(Record excerpts Opens)

import Summits.HodgeConjecture.HodgeConjecture.Theses.HolomorphicDefect

/-!
# Route HolomorphicDefect — `Assembly` (item stmt-HodgeConjecture-3026)

The assembly item of route `HolomorphicDefect` is pure logic:
`Assembly := HodgeModelsExist → SupportedHodgeClassDescent → HodgeClassesConiveauOne → HodgeConjecture`.

Proof (Deligne 2000, §1; Voisin, *Hodge Theory II*, §10.2.3: desingularise the support and use the
Hodge conjecture in lower dimension): strong induction on `n = dim X`. For `X` smooth projective of
dimension `n` and a rational `(p,p)`-class `c ∈ H²ᵖ(X(ℂ); ℂ)`:
* the anti-vacuity conjunct `Nonempty (HodgeModel n X)` of `HodgeConjectureFor n X` is
  `HodgeModelsExist`;
* `p = 0` is `hodgeConjectureFor_codim_zero` (`algebraicClasses X 0 = ⊤`);
* `p = q + 1 ≥ 1`: the thesis `HodgeClassesConiveauOne` puts `c` in `N¹H²ᵖ = supportedClasses X (2p) 1`,
  and `SupportedHodgeClassDescent`, fed the induction hypothesis (`HodgeConjectureFor m Y` for every
  smooth projective `Y` of dimension `m < n`), makes `c` algebraic.

This is the same argument as the route's deciding theorem `closes`, recorded against the item's own
decl and proved independently of it (the route file is regenerated by the gate on route edits).
Nothing beyond the route file (statement cone) is imported.
-/

-- `Summit.HodgeConjecture.HodgeConjecture.Theorems` is the mandated namespace (single-conjunct summit:
-- Sub = Summit), which `linter.dupNamespace` flags on every declaration; the lakefile turns the
-- linter off tree-wide (weak option), restated here so stand-alone elaboration is warning-free too.
set_option linter.dupNamespace false

namespace Summit.HodgeConjecture.HodgeConjecture.Theorems

/-- **Item stmt-HodgeConjecture-3026 (`Assembly`)** of route `HolomorphicDefect`:
`HodgeModelsExist → SupportedHodgeClassDescent → HodgeClassesConiveauOne → HodgeConjecture`.
Strong induction on the dimension `n`: the Hodge-model fact gives the anti-vacuity conjunct of
`HodgeConjectureFor n X`; codimension `0` is `hodgeConjectureFor_codim_zero`; in codimension
`p ≥ 1` the thesis gives coniveau `≥ 1` and the descent of supported Hodge classes, with the Hodge
conjecture in every dimension `< n` as induction hypothesis, gives algebraicity. The type is
literally the route decl `Summit.HodgeConjecture.HodgeConjecture.Theses.HolomorphicDefect.Assembly`.
[cite: Deligne2000, §1] -/
theorem holomorphicDefect_assembly_proof :
    Summit.HodgeConjecture.HodgeConjecture.Theses.HolomorphicDefect.Assembly := by
  unfold Summit.HodgeConjecture.HodgeConjecture.Theses.HolomorphicDefect.Assembly
  intro hM hD hX n
  induction n using Nat.strong_induction_on with
  | _ n ih =>
    intro X hXsp
    refine ⟨hM n X hXsp, fun p c hc hpp => ?_⟩
    cases p with
    | zero => exact Literature.AlgebraicGeometry.HodgeTheory.hodgeConjectureFor_codim_zero c
    | succ q =>
      -- coniveau ≥ 1 from the thesis, then descent with the induction hypothesis in dimension < n
      exact hD hXsp (fun m Y hm hY => ih m hm hY) (q + 1) c hc hpp
        (hX hXsp (q + 1) c (Nat.le_add_left 1 q) hc hpp)

end Summit.HodgeConjecture.HodgeConjecture.Theorems
import Literature.NumberTheory.Transcendental.DiazEstimates
import Literature.NumberTheory.Transcendental.DiazParams
import HarnessLib

/-!
# Diaz 1989, Théorème 1 — §II-4-2: the estimates for the chosen parameters (sizes and smallness)

Topic `Literature/NumberTheory/Transcendental` (trunk T-TRANSCEND). Decomposition step for the
named fact `Literature.NumberTheory.Transcendental.Diaz1989_thm1` (`DiazMain.lean`): with the parameters of
`DiazParams.lean` (§II-4-1 of G. Diaz, J. Number Theory 31 (1989), p. 15) we bound, for all large
`X`, every size entering the criterion by a multiple of `Φ₀ = X^{m+n}(log X)^{1/(n+1)}` and prove the
smallness `|Q_{μj}(θ)| ≤ exp(-S)`, `S = c_S X^{m(n+1)} log X`, from the closed-form estimate
`norm_aeval_Qj_le` of `DiazEstimates.lean` (this is (7) and §II-4-2 (c) of the source, p. 15:
`|Q_{μj}(θ)| ≤ exp(-c₁₉ X^{m(n+1)} log X)`, together with (8), (9):
`deg Q_{μj}, h(Q_{μj}) ≤ c X^{m+n}(log X)^{1/(n+1)}`). Everything here is proved.

## References

* G. Diaz, *Grands degrés de transcendance pour des familles d'exponentielles*, J. Number Theory
  31 (1989), 1–23, §II-3-3 (8), (9) p. 11; §II-4-1, §II-4-2, p. 15.
-/

noncomputable section

open Filter Real Finset Literature.NumberTheory.Transcendental.Asymp Literature.NumberTheory.Transcendental.Chudnovsky

namespace Literature.NumberTheory.Transcendental

namespace DiazThm1

variable {m n : ℕ}

/-- `Φ₀ = X^{m+n}(log X)^{1/(n+1)}`, the order of the degrees and heights.
[cite: Diaz1989, §II-4-2 p. 15 (deg, h ≤ c X^{m+n}(log X)^{1/(n+1)})] -/
def Phi0 (m n : ℕ) (X : ℝ) : ℝ := scale (m + n) (1 / (n + 1 : ℝ)) X

/-- `Ψ₀ = X^{m(n+1)} log X`, the order of `ρ` and of the smallness exponent.
[cite: Diaz1989, §II-4-2 p. 15 (|Q_{μj}(θ)| ≤ exp(-c₁₉X^{m(n+1)} log X))] -/
def Psi0 (m n : ℕ) (X : ℝ) : ℝ := scale (m * (n + 1)) 1 X

/-- `Φ₀ ≥ 0` for `X ≥ 1`. [folklore] -/
theorem Phi0_nonneg {X : ℝ} (hX : 1 ≤ X) : 0 ≤ Phi0 m n X := scale_nonneg hX

/-- `Ψ₀ ≥ 0` for `X ≥ 1`. [folklore] -/
theorem Psi0_nonneg {X : ℝ} (hX : 1 ≤ X) : 0 ≤ Psi0 m n X := scale_nonneg hX

/-- `D · log X ≤ Φ₀` (`X > 1`): the reason for the factor `(log X)^{-n/(n+1)}` in `D`. [folklore] -/
theorem D_mul_log_le {X : ℝ} (hX : 1 < X) : (Dp m n X : ℝ) * Real.log X ≤ Phi0 m n X := by
  calc (Dp m n X : ℝ) * Real.log X ≤ scale (m + n) (-(n / (n + 1 : ℝ))) X * Real.log X :=
        mul_le_mul_of_nonneg_right (D_le hX.le) (Real.log_nonneg hX.le)
    _ = Phi0 m n X := by
        rw [← scale_zero_one, scale_mul_scale hX, Phi0]
        congr 1 <;> [ring; (field_simp; ring)]
/-! ## §1 Lemma 3 + S25 for the one-step generator in the complex last coupling, same domain -/

omit [NormedRing 𝔸] [NormedAlgebra ℂ 𝔸] [CompleteSpace 𝔸] in
open Classical in
/-- **THE ONE-STEP MAP IS HOLOMORPHIC IN THE COMPLEX LAST COUPLING WITH (1.18), FROM TERM-LEVEL (2.26) ON A COMMON DOMAIN.**  For a one-step generator `Gk` at step `k′`,
a fixed older-terms family `old`, a configuration `φ` and a domain `X ∈ 𝐃_{k′+1}`: complexified term values `Tt` over print's `terms L M Z` with `z ↦ Gk.H z old φ Z` holomorphic on
the open `U` for `Z ⊆ X`, `‖Gk.H z old φ Z‖ ≤ Σ_t ‖Tt Z t z‖` and `‖Tt Z t z‖ ≤ weight(t)·e^{a₅|Z|}` on `U` ⟹ `z ↦ Gk.E z old φ X` holomorphic on `U` with `‖·‖ ≤ E₀e^{−κ d(X)}` there —
the socket's `hRep_of_termwise` + `h238_of_hRep_half` ((2.38) on `U` with `A := C₃ε₁`, `R := (1−8δ)½Lκ`) and S25 `analytic_and_bounded_locE_param_torus` on `U`; `Gk.E` IS the
one `locE` literal. [cite: Balaban1988RG2Cluster, (2.26) p.17, Lemma 3 (2.38) p.20 and (2.39)-(2.41) p.21] -/
theorem stepE_stripOn_of_termwise226 [NeZero M] {k' : ℕ} (Gk : StepGen (F.P k) 𝔸 M k') (c : B13.Consts) {L : ℕ} [NeZero L] (hL : 8 ≤ c.L)
    (hLc : c.L = L) {a a₂ a₂' a₅ Aabs : ℝ} (hN : Lemma3Numerics c M ((c.L : ℝ) / 2) a a₂ a₂' a₅ Aabs)
    {E₀ κ r₁ : ℝ} (hA0 : 0 ≤ c.C3act * c.ε₁) (hr₁ : 0 ≤ r₁) (hκ : κ ≤ r₁)
    (hrate : r₁ + 2 * (64 * Real.log 162) + 2 ≤ (1 - 8 * c.δ) * ((c.L : ℝ) / 2) * c.κ)
    (hsmall : c.C3act * c.ε₁ * Real.exp (5 * r₁ + 1) * K₀ 64 8 * 9 * 64 ≤ 1)
    (hrenew : Real.exp 1 * 9 * 64 * K₀ 64 8 ^ 2 * (c.C3act * c.ε₁) ≤ E₀) (old : OlderTerms (F.P k) 𝔸 M k') (φ : CPair (F.P k) 𝔸)
    (X : (domSys (F.P k) M (k' + 1)).Dom)
    (Tt : (Z : TDom 4 (domCount (F.P k) M (k' + 1))) →
      Finset (TDom 4 (L * domCount (F.P k) M (k' + 1))) × Finset (TBond 4 M (L * domCount (F.P k) M (k' + 1))) → ℂ → ℂ)
    (U : Set ℂ) (hU : IsOpen U)
    (hhol : ∀ Z : (domSys (F.P k) M (k' + 1)).Dom, Z.1 ⊆ X.1 → DifferentiableOn ℂ (fun z => Gk.H z old φ Z) U)
    (hdom : ∀ z ∈ U, ∀ Z : TDom 4 (domCount (F.P k) M (k' + 1)), Z.1 ⊆ X.1 → ‖Gk.H z old φ Z‖ ≤ ∑ t ∈ terms L M Z, ‖Tt Z t z‖)
    (h226 : ∀ z ∈ U, ∀ Z : TDom 4 (domCount (F.P k) M (k' + 1)), Z.1 ⊆ X.1 → ∀ t ∈ terms L M Z,
      ‖Tt Z t z‖ ≤ weight L M c Z a t * Real.exp (a₅ * ((Z.1).card : ℝ))) :
    DifferentiableOn ℂ (fun z => Gk.E z old φ X) U ∧ ∀ z ∈ U, ‖Gk.E z old φ X‖ ≤ E₀ * Real.exp (-(κ * torusTreeLen X.1)) := by
  -- (2.26) per term in resummed-index form at the strip step on `U`
  have hrep : HRep c M a a₅
      ({ volk := fun _ => 0, Φ := ℂ, Bond := PUnit, sp1 := fun _ => ∅, sp2 := fun Z => {z | z ∈ U ∧ Z.1 ⊆ X.1},
         Bv := fun _ _ => 0, Vp := fun _ _ => 0, V := fun _ _ => 0, Q := fun _ _ _ _ => 0, Vpp := fun _ _ => 0,
         H := fun Z z => Gk.H z old φ Z, Ek1 := fun _ _ => 0, Elog := fun _ _ => 0, Analytic := fun _ _ => True,
         GaugeInv := fun _ => True, Repr17 := True, Restr := True } : TwoTorusStep 4 L (domCount (F.P k) M (k' + 1))) :=
    hRep_of_termwise c (mul_nonneg hN.hα₆.le hN.hε₀) _ (fun Z t z => Tt Z t z) (fun Z z hz => hdom z hz.1 Z hz.2)
      (fun Z z hz t ht => h226 z hz.1 Z hz.2 t ht)
  have h238 := h238_of_hRep_half c hL hLc (N' := fun _ : ℕ => domCount (F.P k) M (k' + 1)) (fun _ => _) M hN (fun _ => hrep) 0
  -- S25 on `U`
  have key := analytic_and_bounded_locE_param_torus (N := domCount (F.P k) M (k' + 1)) (P := ℂ)
    (m := fun Z : (tsys 4 (domCount (F.P k) M (k' + 1))).Dom => c.C3act * c.ε₁ * Real.exp (-((1 - 8 * c.δ) * ((c.L : ℝ) / 2) * c.κ * torusTreeLen Z.1)))
    (act := fun z Z => Gk.H z old φ Z) (A := c.C3act * c.ε₁) (R := (1 - 8 * c.δ) * ((c.L : ℝ) / 2) * c.κ) (r₁ := r₁) X hU hA0 hr₁ hrate hsmall hhol
    (fun z hz Z hZ => h238 Z z ⟨hz, hZ⟩) (fun Z _ => le_rfl)
  have hM : 0 ≤ Real.exp 1 * 9 * 64 * K₀ 64 8 ^ 2 * (c.C3act * c.ε₁) := by positivity
  have hE : ∀ z, Gk.E z old φ X = locE (TTouch (d := 4) (N := domCount (F.P k) M (k' + 1)))
      (fun Z : (tsys 4 (domCount (F.P k) M (k' + 1))).Dom => Z.1) (fun Z => Gk.H z old φ Z) X.1 := fun z => rfl
  refine ⟨(key.1).congr fun z _ => hE z, fun z hz => ?_⟩
  rw [hE z]
  calc ‖locE (TTouch (d := 4) (N := domCount (F.P k) M (k' + 1))) (fun Z : (tsys 4 (domCount (F.P k) M (k' + 1))).Dom => Z.1)
          (fun Z => Gk.H z old φ Z) X.1‖
      ≤ Real.exp 1 * 9 * 64 * K₀ 64 8 ^ 2 * (c.C3act * c.ε₁) * Real.exp (-(r₁ * torusTreeLen X.1)) := key.2 z hz
    _ ≤ E₀ * Real.exp (-(κ * torusTreeLen X.1)) :=
        mul_le_mul hrenew (Real.exp_le_exp.2 (neg_le_neg (mul_le_mul_of_nonneg_right hκ (torusTreeLen_nonneg _))))
          (Real.exp_nonneg _) (le_trans hM hrenew)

(Record excerpts Closes)

*Exercise description*: What you return must be an exact retyping of the lines above starting at the line with "the smallness exponent." and ending at the line with "Z‖ ≤ Σ_t ‖Tt", and nothing besides.

*Reply to the exercise*:
/-- `Ψ₀ = X^{m(n+1)} log X`, the order of `ρ` and of the smallness exponent.
[cite: Diaz1989, §II-4-2 p. 15 (|Q_{μj}(θ)| ≤ exp(-c₁₉X^{m(n+1)} log X))] -/
def Psi0 (m n : ℕ) (X : ℝ) : ℝ := scale (m * (n + 1)) 1 X

/-- `Φ₀ ≥ 0` for `X ≥ 1`. [folklore] -/
theorem Phi0_nonneg {X : ℝ} (hX : 1 ≤ X) : 0 ≤ Phi0 m n X := scale_nonneg hX

/-- `Ψ₀ ≥ 0` for `X ≥ 1`. [folklore] -/
theorem Psi0_nonneg {X : ℝ} (hX : 1 ≤ X) : 0 ≤ Psi0 m n X := scale_nonneg hX

/-- `D · log X ≤ Φ₀` (`X > 1`): the reason for the factor `(log X)^{-n/(n+1)}` in `D`. [folklore] -/
theorem D_mul_log_le {X : ℝ} (hX : 1 < X) : (Dp m n X : ℝ) * Real.log X ≤ Phi0 m n X := by
  calc (Dp m n X : ℝ) * Real.log X ≤ scale (m + n) (-(n / (n + 1 : ℝ))) X * Real.log X :=
        mul_le_mul_of_nonneg_right (D_le hX.le) (Real.log_nonneg hX.le)
    _ = Phi0 m n X := by
        rw [← scale_zero_one, scale_mul_scale hX, Phi0]
        congr 1 <;> [ring; (field_simp; ring)]
/-! ## §1 Lemma 3 + S25 for the one-step generator in the complex last coupling, same domain -/

omit [NormedRing 𝔸] [NormedAlgebra ℂ 𝔸] [CompleteSpace 𝔸] in
open Classical in
/-- **THE ONE-STEP MAP IS HOLOMORPHIC IN THE COMPLEX LAST COUPLING WITH (1.18), FROM TERM-LEVEL (2.26) ON A COMMON DOMAIN.**  For a one-step generator `Gk` at step `k′`,
a fixed older-terms family `old`, a configuration `φ` and a domain `X ∈ 𝐃_{k′+1}`: complexified term values `Tt` over print's `terms L M Z` with `z ↦ Gk.H z old φ Z` holomorphic on
the open `U` for `Z ⊆ X`, `‖Gk.H z old φ Z‖ ≤ Σ_t ‖Tt Z t z‖` and `‖Tt Z t z‖ ≤ weight(t)·e^{a₅|Z|}` on `U` ⟹ `z ↦ Gk.E z old φ X` holomorphic on `U` with `‖·‖ ≤ E₀e^{−κ d(X)}` there —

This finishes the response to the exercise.